George Reston

El Olimpo de los narcos

La increíble vida de los "semidioses" de las drogas

Colección Conjuras

L.D. Books

Edición Digital


El Olimpo de los narcos

©George Reston, 2015

L.D. Books

D.R. ©Editorial Lectorum, S.A. de C.V., 2016 Batalla de Casa Blanca Manzana 147 A, Lote 1621 Col. Leyes de Reforma, 3a. Sección C. P. 09310, México, D. F.

Tel. 5581 3202

www.lectorum.com.mx

ventas@lectorum.com.mx

Primera edición: febrero de 2016

ISBN edición impresa: 9781539803577

Colección Conjuras

D.R. ©Portada e interiores: Mariel Mambretti

Características tipográficas aseguradas conforme a la ley.

Prohibida la reproducción total o parcial sin autorización escrita del editor.


Índice

Introducción

Capítulo 1. Rafael, El Narco de Narcos

Capítulo 2. Lucas. Heroína, Marca Registrada

Capítulo 3. La Larga Sombra del Patrón

Capítulo 4. Luciano, el Modernizador

Capítulo 5. Joaquín, El Chapo. Atrápame si Puedes

Epílogo

Apéndice fotográfico

Bibliografía


Introducción

"¿El narcotráfico le daba dinero fácil?

No, nada es fácil. Todo cuesta trabajo”

Rafael Caro Quintero, narcotraficante mexicano, ante la prensa

Es difícil imaginar una profesión de mayor riesgo pero, al mismo tiempo, también cuesta muchísimo ignorar que se trata del oficio más rentable en estos tiempos de capitalismo salvaje, de competencia feroz entre contendientes dispuestos a instalar su producto de modo global a fuerza de balas y de sangre y principalmente, atentos a una demanda creciente y sostenida que no se detiene, que se multiplica, que ignora fronteras y límites legales, y que amenaza con destruir las perspectivas de las generaciones más jóvenes.
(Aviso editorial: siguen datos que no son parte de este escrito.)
/-- **Castella–Grossi–Skinner 2025, Theorem 7.2.3 — LITERAL printed display, in the shape of the
cyclotomic clause of statement 9.10 of BSTW24** (the `· = cyc` conjunct of
`BurungaleSkinnerTianWan2024.thm1010b_standardMainStatement_oneVariable_OPEN`, an UNREFEREED claim on the
(irr_ℚ)-locus): on the EISENSTEIN locus of the refereed paper (`E[p]` reducible, `p > 2` good and
non-anomalous, `K` with (Heeg), (spl), (disc)), for THE cyclotomic/anticyclotomic pair with a normalised
`γ₁` and `π` at the conductor — every dual datum `X` of `Sel_{p^∞}(E/K_∞⁺)` is `Λ`-torsion and, for every
`F` in Hida's frame, `char_Λ X = (G)` with `ι G = cycRestrict (𝓛_p^PR(E/K))`. PROVED from the named facts
listed (previous theorem); the torsion clause needs no `F`.
[cite: CastellaGrossiSkinner2025, Thm. 7.2.3 (final TeX l.3422–3431; arXiv v1 Thm. 6.1.3), literal display = Conj. 3.2.2 first line (l.1187–1194) PROVED; Def. 2.2.2, Prop. 2.2.4] -/
theorem forall_selmerDualData_isTorsion_and_charIdeal_eq_span_cycRestrict_perrinRiou_of_thm723
    (h723 : thm723_charIdeal_eq_padicLFunction_mul)
    (h37 : YanZhu2026.prop37_cycRestrict_perrinRiou_eq_padicLFunction_mul)
    (hmod : nonempty_modularParametrizationData)
    (ι : integralClosure ℚ ℂ →+* ℂ_[p]) (W : WeierstrassCurve ℚ) [W.IsElliptic] [W.IsGloballyMinimal]
    (hp : 2 < p) (hgood : Good W p) (hred : Red W p) (hna : ¬ Anom W p) (hK : IsImaginaryQuadratic K)
    (hH : SatisfiesHeegnerHypothesis (W.conductorNorm ℤ) K) (hodd : Odd (discr K)) (h3 : discr K ≠ -3)
    (hsplit : ((Ideal.span {(p : ℤ)}).primesOver (𝓞 K)).ncard = 2)
    (κ₁ κ₂ : ZpExtension K p) (γ₁ γ₂ : absoluteGaloisGroup K)
    [Fact (ZpExtension.IsTopGeneratorPair κ₁ κ₂ γ₁ γ₂)]
    (hκ₁ : κ₁.IsCyclotomic) (hκ₂ : κ₂.IsAnticyclotomic)
    (hγ₁ : IsCyclotomicVariable p (absGaloisRestrict ℚ K γ₁))
    {N : ℕ} [NeZero N] (π : ModularParametrizationData W N) (hN : (N : ℤ) = W.conductorNorm ℤ) :
    ∀ X : (W.baseChange K).SelmerDualData κ₁ γ₁,
      X.IsTorsion ∧
        ∀ F : CycAntiSeries p, IsHidaRankinLFunction ι W κ₁ κ₂ π.f F →
          ∃ G : IwasawaAlgebra p, X.charIdeal = Ideal.span {G} ∧
            iwasawaToPowerSeries p G = cycRestrict (perrinRiouLFunction W π F) := by
  intro X
  refine ⟨?_, fun F hF ↦ (isTorsion_and_exists_charIdeal_eq_span_cycRestrict_perrinRiou_of_thm723 h723
    h37 hmod ι W hp hgood hred hna hK hH hodd h3 hsplit κ₁ κ₂ γ₁ γ₂ hκ₁ hκ₂ hγ₁ π hN hF X).2⟩
  -- torsion: Thm. 7.2.3 as typed, at the chosen auxiliary data (no `F` needed)
  obtain rfl : N = W.conductorNorm ℤ := by exact_mod_cast hN
  have hγ₁K := (isCyclotomicVariable_absGaloisRestrict_iff K p γ₁).mp hγ₁
  have hgen : κ₁.IsTopGenerator γ₁ :=
    (Fact.out : ZpExtension.IsTopGeneratorPair κ₁ κ₂ γ₁ γ₂).left
  obtain ⟨ϖ, -, hϖ, -⟩ := π.exists_rat_mul_realPeriodRat_eq_plusPeriod
  have hd0 : (discr K : ℚ) ≠ 0 := by exact_mod_cast (IsImaginaryQuadratic.discr_neg hK).ne
  obtain ⟨W', hE', hM', C, hC⟩ := exists_isGloballyMinimal_smul_eq_quadraticTwist W hd0
  have hW' : ∃ C : VariableChange ℚ, C • W' = W.quadraticTwist (discr K : ℚ) := ⟨C, hC⟩
  haveI : NeZero (W'.conductorNorm ℤ) := ⟨(W'.conductorNorm_pos_holds).ne'⟩
  obtain ⟨M'⟩ := hmod W'
  obtain ⟨ϖ', -, hϖ', -⟩ := M'.exists_rat_mul_realPeriodRat_eq_plusPeriod
  exact (h723 W p hp hgood hred hna K hK hH hodd h3 hsplit κ₁ γ₁ hκ₁ hgen hγ₁K π.f π.isNewformOf ϖ hϖ
    W' hW' M'.f M'.isNewformOf ϖ' hϖ' X).1

/-- **Theorem A + Prop. 3.3.1 + Prop. 2.2.4 ⇒ Theorem 7.2.3, literal display** — the same conclusion
with Theorem A (`thmA_charIdeal_eq_padicLFunction`, A142) and Prop. 3.3.1 (`prop331_nonempty_linearEquiv_
prod`, the Shapiro descent) in place of the fact `thm723_…` (sibling `thm723_of_thmA`): the literal `K`-side
main conjecture over `K_∞⁺` at a good non-anomalous Eisenstein prime is DERIVED from the `ℚ`-side
Theorem A for `E` and `E^K`, all inputs refereed.
[cite: CastellaGrossiSkinner2025, Thm. 7.2.3 (final TeX l.3422–3431) from Thm. 7.1.1 = Theorem A, Prop. 3.3.1 (l.1271–1283) and Prop. 2.2.4 (l.849–856)] -/
theorem forall_selmerDualData_isTorsion_and_charIdeal_eq_span_cycRestrict_perrinRiou_of_thmA
    (hA : thmA_charIdeal_eq_padicLFunction) (h331 : prop331_nonempty_linearEquiv_prod)
    (h37 : YanZhu2026.prop37_cycRestrict_perrinRiou_eq_padicLFunction_mul)
    (hmod : nonempty_modularParametrizationData)
    (ι : integralClosure ℚ ℂ →+* ℂ_[p]) (W : WeierstrassCurve ℚ) [W.IsElliptic] [W.IsGloballyMinimal]
    (hp : 2 < p) (hgood : Good W p) (hred : Red W p) (hna : ¬ Anom W p) (hK : IsImaginaryQuadratic K)
    (hH : SatisfiesHeegnerHypothesis (W.conductorNorm ℤ) K) (hodd : Odd (discr K)) (h3 : discr K ≠ -3)
    (hsplit : ((Ideal.span {(p : ℤ)}).primesOver (𝓞 K)).ncard = 2)
    (κ₁ κ₂ : ZpExtension K p) (γ₁ γ₂ : absoluteGaloisGroup K)
    [Fact (ZpExtension.IsTopGeneratorPair κ₁ κ₂ γ₁ γ₂)]
    (hκ₁ : κ₁.IsCyclotomic) (hκ₂ : κ₂.IsAnticyclotomic)
    (hγ₁ : IsCyclotomicVariable p (absGaloisRestrict ℚ K γ₁))
    {N : ℕ} [NeZero N] (π : ModularParametrizationData W N) (hN : (N : ℤ) = W.conductorNorm ℤ) :
    ∀ X : (W.baseChange K).SelmerDualData κ₁ γ₁,
      X.IsTorsion ∧
        ∀ F : CycAntiSeries p, IsHidaRankinLFunction ι W κ₁ κ₂ π.f F →
          ∃ G : IwasawaAlgebra p, X.charIdeal = Ideal.span {G} ∧
            iwasawaToPowerSeries p G = cycRestrict (perrinRiouLFunction W π F) :=
  forall_selmerDualData_isTorsion_and_charIdeal_eq_span_cycRestrict_perrinRiou_of_thm723
    (thm723_of_thmA hA h331) h37 hmod ι W hp hgood hred hna hK hH hodd h3 hsplit κ₁ κ₂ γ₁ γ₂ hκ₁ hκ₂ hγ₁
    π hN

/-- **`𝓛_p^PR(E/K)⁺ ∈ Λ_ℚ` on the Eisenstein locus** (l.847, "`𝓛_p^PR(E/K)⁺ ∈ Λ_ℚ`"), a corollary of the
literal display: `cycRestrict (𝓛_p^PR(E/K))` is the image under `ι : Λ ↪ ℚ_p⟦S⟧` of an element of `Λ`
(namely a generator of the characteristic ideal of the tree's own dual datum `selmerDualData`).
Conditional on the same named facts; integrality of the TWO-variable `𝓛_p^PR(E/K)` is not claimed here.
[cite: CastellaGrossiSkinner2025, §2.2 (final TeX l.847: 𝓛_p^PR(E/K)⁺ ∈ Λ_ℚ) with Thm. 7.2.3 (l.3422–3431)] -/
theorem exists_iwasawaToPowerSeries_eq_cycRestrict_perrinRiou_of_thm723
    (h723 : thm723_charIdeal_eq_padicLFunction_mul)
    (h37 : YanZhu2026.prop37_cycRestrict_perrinRiou_eq_padicLFunction_mul)
    (hmod : nonempty_modularParametrizationData)
    (ι : integralClosure ℚ ℂ →+* ℂ_[p]) (W : WeierstrassCurve ℚ) [W.IsElliptic] [W.IsGloballyMinimal]
    (hp : 2 < p) (hgood : Good W p) (hred : Red W p) (hna : ¬ Anom W p) (hK : IsImaginaryQuadratic K)
    (hH : SatisfiesHeegnerHypothesis (W.conductorNorm ℤ) K) (hodd : Odd (discr K)) (h3 : discr K ≠ -3)
    (hsplit : ((Ideal.span {(p : ℤ)}).primesOver (𝓞 K)).ncard = 2)
    (κ₁ κ₂ : ZpExtension K p) (γ₁ γ₂ : absoluteGaloisGroup K)
    [Fact (ZpExtension.IsTopGeneratorPair κ₁ κ₂ γ₁ γ₂)]
    (hκ₁ : κ₁.IsCyclotomic) (hκ₂ : κ₂.IsAnticyclotomic)
    (hγ₁ : IsCyclotomicVariable p (absGaloisRestrict ℚ K γ₁))
    {N : ℕ} [NeZero N] (π : ModularParametrizationData W N) (hN : (N : ℤ) = W.conductorNorm ℤ)
    {F : CycAntiSeries p} (hF : IsHidaRankinLFunction ι W κ₁ κ₂ π.f F) :
    ∃ G : IwasawaAlgebra p,
      iwasawaToPowerSeries p G = cycRestrict (perrinRiouLFunction W π F) := by
  have hgen : κ₁.IsTopGenerator γ₁ :=
    (Fact.out : ZpExtension.IsTopGeneratorPair κ₁ κ₂ γ₁ γ₂).left
  obtain ⟨-, G, -, hG⟩ := isTorsion_and_exists_charIdeal_eq_span_cycRestrict_perrinRiou_of_thm723 h723
    h37 hmod ι W hp hgood hred hna hK hH hodd h3 hsplit κ₁ κ₂ γ₁ γ₂ hκ₁ hκ₂ hγ₁ π hN hF
    ((W.baseChange K).selmerDualData κ₁ hgen)
  exact ⟨G, hG⟩

end Literal

/-! ### 4. Conversely (pointwise): the literal display + Prop. 2.2.4 give back the product display -/

section Converse

variable {p : ℕ} [Fact p.Prime] {K : Type} [Field K] [NumberField K]

/-- **Literal display ⇒ product display, per datum** (the USE of Prop. 2.2.4 in the paper's reading of
Thm. 7.2.3, and in BSTW24 Lemma 9.17 (i)): under the hypotheses of
`YanZhu2026.prop37_cycRestrict_perrinRiou_eq_padicLFunction_mul`, if an ideal `I` of `Λ` (e.g. the
characteristic ideal of a dual datum of `𝔛_ord(E/K_∞⁺)`) is `(G)` with `ι G = cycRestrict (𝓛_p^PR(E/K))`,
then `I = (G')` with `ι G' = ϖϖ' · L_p(f_E, α) · L_p(g, α')` — the right-hand side of `thm723_…`
VERBATIM (unit `u⁻¹` absorbed). Pure algebra over the named fact; in particular it upgrades any
`cycRestrict`-shaped cyclotomic clause (such as BSTW24's) to the product form with ONE unit and NO power
of `p`. [cite: CastellaGrossiSkinner2025, Prop. 2.2.4 (final TeX l.849–856) applied to Thm. 7.2.3 (l.3422–3431)]
[cite: YanZhu2024MainConjNonCM, Prop. 3.7 (arXiv:2412.20078v4 TeX l.821–829)] -/
theorem exists_eq_span_and_eq_padicLFunction_mul_of_eq_cycRestrict_perrinRiou
    (h37 : YanZhu2026.prop37_cycRestrict_perrinRiou_eq_padicLFunction_mul)
    (ι : integralClosure ℚ ℂ →+* ℂ_[p]) (W : WeierstrassCurve ℚ) [W.IsElliptic] [W.IsGloballyMinimal]
    (κ₁ κ₂ : ZpExtension K p) (γ₁ γ₂ : absoluteGaloisGroup K)
    [Fact (ZpExtension.IsTopGeneratorPair κ₁ κ₂ γ₁ γ₂)]
    {N : ℕ} [NeZero N] (π : ModularParametrizationData W N) {ϖ : ℚ}
    (W' : WeierstrassCurve ℚ) [W'.IsElliptic] [W'.IsGloballyMinimal]
    {N' : ℕ} [NeZero N'] {g : CuspForm (Gamma0 N') 2} {ϖ' : ℚ}
    (hp : 3 ≤ p) (hord : GoodOrd W p) (hK : IsImaginaryQuadratic K)
    (hsplit : ((Ideal.span {(p : ℤ)}).primesOver (𝓞 K)).ncard = 2)
    (hN : IsCoprime (N : ℤ) (NumberField.discr K)) (hκ₁ : κ₁.IsCyclotomic) (hκ₂ : κ₂.IsAnticyclotomic)
    (hγ₁ : IsCyclotomicVariable p (absGaloisRestrict ℚ K γ₁))
    (hϖ : (ϖ : ℝ) * W.realPeriodRat = plusPeriod π.f)
    (hW' : ∃ C : VariableChange ℚ, C • W' = W.quadraticTwist (NumberField.discr K : ℚ))
    (hg : IsNewformOf W' g) (hϖ' : (ϖ' : ℝ) * W'.realPeriodRat = plusPeriod g)
    {F : CycAntiSeries p} (hF : IsHidaRankinLFunction ι W κ₁ κ₂ π.f F)
    {I : Ideal (IwasawaAlgebra p)} {G : IwasawaAlgebra p} (hI : I = Ideal.span {G})
    (hG : iwasawaToPowerSeries p G = cycRestrict (perrinRiouLFunction W π F)) :
    ∃ G' : IwasawaAlgebra p, I = Ideal.span {G'} ∧
      iwasawaToPowerSeries p G' =
        PowerSeries.C ((ϖ * ϖ' : ℚ) : ℚ_[p]) *
          (padicLFunction π.f (unitRoot W p : ℚ_[p]) * padicLFunction g (unitRoot W' p : ℚ_[p])) := by
  obtain ⟨u, hu⟩ := h37 ι W K κ₁ κ₂ γ₁ γ₂ π ϖ W' g ϖ' hp hord hK hsplit hN hκ₁ hκ₂ hγ₁ hϖ hW' hg hϖ' F hF
  exact exists_eq_span_and_map_eq_of_map_eq_unit_mul (iwasawaToPowerSeries p) hI u (by rw [hG, hu])

/-- **Product display ⇒ literal display, per datum** (the direction used in §3, isolated as pure
algebra over the named fact): under the hypotheses of `prop37_…_mul`, if `I = (G)` with `ι G = ϖϖ' ·
L_p(f_E, α) · L_p(g, α')`, then `I = (G')` with `ι G' = cycRestrict (𝓛_p^PR(E/K))`.
[cite: CastellaGrossiSkinner2025, Prop. 2.2.4 (final TeX l.849–856) applied to Thm. 7.2.3 (l.3422–3431)]
[cite: YanZhu2024MainConjNonCM, Prop. 3.7 (arXiv:2412.20078v4 TeX l.821–829)] -/
theorem exists_eq_span_and_eq_cycRestrict_perrinRiou_of_eq_padicLFunction_mul
    (h37 : YanZhu2026.prop37_cycRestrict_perrinRiou_eq_padicLFunction_mul)
    (ι : integralClosure ℚ ℂ →+* ℂ_[p]) (W : WeierstrassCurve ℚ) [W.IsElliptic] [W.IsGloballyMinimal]
    (κ₁ κ₂ : ZpExtension K p) (γ₁ γ₂ : absoluteGaloisGroup K)
    [Fact (ZpExtension.IsTopGeneratorPair κ₁ κ₂ γ₁ γ₂)]
    {N : ℕ} [NeZero N] (π : ModularParametrizationData W N) {ϖ : ℚ}
    (W' : WeierstrassCurve ℚ) [W'.IsElliptic] [W'.IsGloballyMinimal]
    {N' : ℕ} [NeZero N'] {g : CuspForm (Gamma0 N') 2} {ϖ' : ℚ}
    (hp : 3 ≤ p) (hord : GoodOrd W p) (hK : IsImaginaryQuadratic K)
    (hsplit : ((Ideal.span {(p : ℤ)}).primesOver (𝓞 K)).ncard = 2)
    (hN : IsCoprime (N : ℤ) (NumberField.discr K)) (hκ₁ : κ₁.IsCyclotomic) (hκ₂ : κ₂.IsAnticyclotomic)
    (hγ₁ : IsCyclotomicVariable p (absGaloisRestrict ℚ K γ₁))
    (hϖ : (ϖ : ℝ) * W.realPeriodRat = plusPeriod π.f)
    (hW' : ∃ C : VariableChange ℚ, C • W' = W.quadraticTwist (NumberField.discr K : ℚ))
    (hg : IsNewformOf W' g) (hϖ' : (ϖ' : ℝ) * W'.realPeriodRat = plusPeriod g)
    {F : CycAntiSeries p} (hF : IsHidaRankinLFunction ι W κ₁ κ₂ π.f F)
    {I : Ideal (IwasawaAlgebra p)} {G : IwasawaAlgebra p} (hI : I = Ideal.span {G})
    (hG : iwasawaToPowerSeries p G =
      PowerSeries.C ((ϖ * ϖ' : ℚ) : ℚ_[p]) *
        (padicLFunction π.f (unitRoot W p : ℚ_[p]) * padicLFunction g (unitRoot W' p : ℚ_[p]))) :
    ∃ G' : IwasawaAlgebra p, I = Ideal.span {G'} ∧
      iwasawaToPowerSeries p G' = cycRestrict (perrinRiouLFunction W π F) := by
  obtain ⟨u, hu⟩ := h37 ι W K κ₁ κ₂ γ₁ γ₂ π ϖ W' g ϖ' hp hord hK hsplit hN hκ₁ hκ₂ hγ₁ hϖ hW' hg hϖ' F hF
  exact exists_eq_span_and_map_eq_of_eq_map_unit_mul (iwasawaToPowerSeries p) hI hG u hu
La historia del narcotráfico es un relieve que en la historia aparece marcado por las contradicciones y los dobles discursos, y con aristas no siempre sujetas al rigor necesario para comprender un fenómeno tan candente.
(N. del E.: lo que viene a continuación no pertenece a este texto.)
import Summits.QuantumFields.BalabanUV.Beta.GAN24.T2DriftEvenEnd
import Summits.QuantumFields.BalabanUV.Beta.GAN24.T2ShapeEvenEndRows

/-!
# `BalabanUV.Beta.GAN24.T2DriftEvenEndRows` — binder row G-an2-4 ∕ (CONV-C), W-slot EXIT (α) (RULING R-lead-g77-1 (2); the OWNER's RULING R-gan24p1-g33-1 + A1,
# piece (α-END-c′) PART 2): **«T2Drift^{ε}» OF THE PARITY `ε`-MEMBER FROM THE COMB FAMILY's S-SLOT ROWS, THE BORDER ROWS AND THREE DISPLAYED ROWS `hcell` ∧
# `hcelld` ∧ `hC`; the JOINT PAIR («T2Shape^{ev}», «T2Drift^{ev}») at one rate in the consumer's spelling** (row owner `b2b-balaban-gan24-p1`, gen 34)

NOT IN PRINT; OUR BOOKKEEPING ([folklore] composition BY NAME; 0 `def`, 0 cited facts, 0 `def … : Prop`, 0 sorry).  HONEST FRAMING (cell contract, verbatim):
«discharging `BetaPertH` makes Bałaban's UV stability UNCONDITIONAL — a real constructive-QFT result; it is NOT the continuum limit and NOT the Clay problem.»
HONEST DEPENDENCY (verbatim): «continuum YM on T⁴ ⇐ BetaPertH ∧ nine spine estimates (0/9 proved); BetaPertH ⇐ (D1) ∧ (D4) ∧ CAP+tail; G-an2-4 gates asym, D1
and NE2/3/4.»

WHAT (objects as in PART 1 `GAN24/T2DriftEvenEnd` and the shape END `GAN24/T2ShapeEvenEnd{,Rows}`; `d = 3`, `2 ≤ Lc`, in-block root `r`, EXACT pin `cE₂ = +Lc⁸`, `|ε| ≤ 1`,
jointly covariant off-diagonal `LocStencil₂` border `hBff hBmm hB hδB hBt`; `cell^{ε}_l := 𝒜^Ĝ_l y_l − 𝒜^K_l y_l`).
* §0 (generic `d`) `locStencil₂_halfTable_sub` (halves of a difference, `biLoc_half` slotwise), `locStencil₂_sub_add_sub` (`abel` ⨾ `locStencil₂_add`).
* §1 **`rate_halfMember_three_of_rows`** — PART 1's socket `rate_halfMember_three_of_relSource_rows` with: «T2Shape^{ε}» `hy` := MY shape END
  `T2ShapeEvenEndRows.locStencil₂_halfMember_three_of_rows` (same displayed rows `hcell` ∧ `hC`); the relative source's shape `hb` := p2 g35's (F4a)
  `T2RecSourceRows.source_rows_three_of_srecAt_rows`.1 ⨾ `locStencil₂_halfTable` + `hcell`; its covariance half of `hZ` := `T2DevCovariance` ∕ `lin4_dressed_translate` ∕
  `lin4_translate` ⨾ `translate_halfTable` (as the shape PART 2), its charge half := `hC` (displayed); its DRIFT `hbd` := (F4b) `source_rows_three_of_srecAt_rows`.2 at
  `(l, 1)` ⨾ §0 + the cells' drift `hcelld` (displayed), the two geometric rates merged at `max θb θc` (leaf-07's `locStencil₂_le_mono` ∕ `mul_pow_le_mul_pow`).
  DISPLAYED: `hcell : ∀ l, LocStencil₂ (cell^{ε}_l) Ccl δcl` ((α-END-b); leaf-03 g66's FILEs 1–3a give it from four letter rows), **`hcelld : ∀ l, LocStencil₂ (cell^{ε}_{l+1} −
  cell^{ε}_l) (Ccd·θc^l) δcd`** ((α-END-b′), NEW — the cells' one-step DRIFT; located recipe in the OWNER's journal ASK A-g34-1: K-Cauchy × the letter rows + the
  letters' drift rows), `hC` ((C)^{ε}: `ZfreeSym` of the relative source; leaf-01 g72's `RelSourceHalf` ⨾ MY `ZeroModeParity.zsym_halfTable` give it from row (C) of
  record) ⟹ «T2Drift^{ε}» (one-step rate ∧ Cauchy form).  **`t2DriftEven_three_of_rows`** — `ε = 1` without the unit scalar (`one_smul`).
* §2 **`exists_hT₂_hT₂d_even_three_of_rows`** — THE JOINT PAIR at ONE rate: `∃ C₂ c₂ θ₂ δ₂, 0 < δ₂ ∧ 0 ≤ θ₂ ∧ θ₂ < 1 ∧ (∀ j, LocStencil₂ (y_j) C₂ δ₂) ∧ (∀ k j,
  LocStencil₂ (y_{k+j} − y_k) (c₂·θ₂^k) δ₂)` for the EVEN member `y_j = ½ • (T̃_j + P T̃_j)` — the binders `hT₂ ∕ hT₂d` of p2 g45's
  `WrecAtEvenHalfRowsFinal.hW_hWall_evenHalf_WrecAt_three_of_T2ev` ∕ `exists_allScalesSeq_JsRowD1Pin_of_T2ev` TOKEN FOR TOKEN (`min` of the two ENDs' rates).
CHAIN ((α-0)): S-slot rows (TREE) ∧ `hcell` ∧ `hcelld` ∧ `hC` ⟹ [§2] (`hT₂`, `hT₂d`)^{ev} ⟹ [p2 g45] (hW, hWall)^{ev} ⟹ [leaf-01 `WSlotParityJunction`] ⟹
[MY `WSlotParityBlind`] the D1 literal's `hall`.  CONDITIONAL on `hcell` ∧ `hcelld` ∧ `hC` (+ exact pin, border rows); asserts NO shape of Bałaban's tables beyond those
rows, NO value of any charge; NOTHING of (hW, hWall) ∕ (C) ∕ (Q-L) discharged; (β) untouched; NEVER «G-an2-4 closed» as (CONV-C); NOT D1, NOT `BetaPertH`, NOT continuum,
NOT Clay.  2026-08-23.
-/

noncomputable section

open Finset
open scoped BigOperators
open Literature.MathematicalPhysics.QuantumFieldTheory
open Literature.MathematicalPhysics.QuantumFieldTheory.Balaban1983to89
open Literature.MathematicalPhysics.QuantumFieldTheory.Balaban1983to89.Beta
open ExpKernelCalculus (MKer BiLoc shiftK)
open OneStepResolventKernel (Fib LocStencil)
open OneStepKernelFamily (KInvStep)
open AffineAveraging (box toSite)
open AveragingMixedJetTables (mixFFAt)
open SecondOrderResponse (W2SymOfK)
open BalabanCompositeJets (LocStencil₂ LocStencil₂.nonneg LocStencil₂.mono)
open BalabanStepJetsSucc (mmRead)
open BalabanStepW2 (K3OfK M2Of)
open Summit.QuantumFields.BalabanUV.Beta.TameKernelCalculus (trK trK_apply)
open Summit.QuantumFields.BalabanUV.Beta.BorderedHessian (sgnK sgnK_apply)
open Summit.QuantumFields.BalabanUV.Beta.HessKerDressedUnits (unitK unitS)
open Summit.QuantumFields.BalabanUV.Beta.SecondOrderUnits (unitM unitS₂ unitM₂)
open Summit.QuantumFields.BalabanUV.Beta.AxialDressingRooted (coDressKBmAt)
open Summit.QuantumFields.BalabanUV.Beta.SpineRooted (T2RecAt SpureRecAt M1At)
open Summit.QuantumFields.BalabanUV.Beta.WardLocusRecursive (SrecAt)
open Summit.QuantumFields.BalabanUV.Beta.GAN24.CombesThomas (sfStep smStep)
open Summit.QuantumFields.BalabanUV.Beta.GAN24.T2RecursionAffine (lin4)
open Summit.QuantumFields.BalabanUV.Beta.GAN24.BiStencilZeroMode (zmode)
open Summit.QuantumFields.BalabanUV.Beta.GAN24.WSlotT2OfPieces (locStencil₂_add)
open Summit.QuantumFields.BalabanUV.Beta.GAN24.WSlotCauchyOfShapes (locStencil₂_le_mono mul_pow_le_mul_pow)
open Summit.QuantumFields.BalabanUV.Beta.GAN24.WSlotForcingZeroModeW3 (add_translate_pi sub_translate_pi)
open Summit.QuantumFields.BalabanUV.Beta.GAN24.Lin4ZeroMode (lin4_translate shiftK_unitKInvStep)
open Summit.QuantumFields.BalabanUV.Beta.GAN24.DressedStepCharge (lin4_dressed_translate)
open Summit.QuantumFields.BalabanUV.Beta.GAN24.T2DevCovariance (unitS₂_T2RecAt_translate source_comb_dressed_translate)
open Summit.QuantumFields.BalabanUV.Beta.GAN24.T2RecSourceRows (source_rows_three_of_srecAt_rows)
open Summit.QuantumFields.BalabanUV.Beta.GAN24.BiTableParityHalves (biLoc_half)
open Summit.QuantumFields.BalabanUV.Beta.GAN24.T2ShapeEvenEnd (locStencil₂_halfTable translate_halfTable)
open Summit.QuantumFields.BalabanUV.Beta.GAN24.T2ShapeEvenEndRows (locStencil₂_halfMember_three_of_rows t2ShapeEven_three_of_rows)
open Summit.QuantumFields.BalabanUV.Beta.GAN24.T2DriftEvenEnd (rate_halfMember_three_of_relSource_rows)

namespace Summit.QuantumFields.BalabanUV.Beta.GAN24.T2DriftEvenEndRows

/-! ## §0 Generic `d`: two table lemmas -/

section Generic
variable {d : ℕ}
A contramano de los lugares comunes y los prejuicios instalados por los estereotipos hollywoodenses, la historia del narcotráfico y las de algunos de sus principales protagonistas no pueden detenerse exclusivamente en registrar biografías de delincuentes de origen latino. Como un elemento más de la eficaz propaganda cultural inoculada desde Estados Unidos, en muchas ocasiones se soslaya que éste es el principal consumidor de narcóticos del mundo, con cifras que alcanzan para monopolizar sólo en cocaína un tercio de la producción mundial, según confirma la Organización Mundial de la Salud (OMS). O, lo que es lo mismo, si la demanda de drogas de Estados Unidos no existiera, el negocio no sería redituable y los narcotraficantes no serían personajes poderosos y multimillonarios. Pero conjeturar esos términos se acerca más a la utopía que a la realidad.

En ese sentido, la emergencia de personajes que se ocupan de los primeros eslabones en la cadena del narcotráfico, casi siempre en países de América del Sur, Centroamérica o el sudeste asiático, es apenas un comienzo. Pero sería imposible comprender la lógica del tráfico de drogas sin contemplar el anónimo trabajo de distribución dentro de las fronteras de Estados Unidos.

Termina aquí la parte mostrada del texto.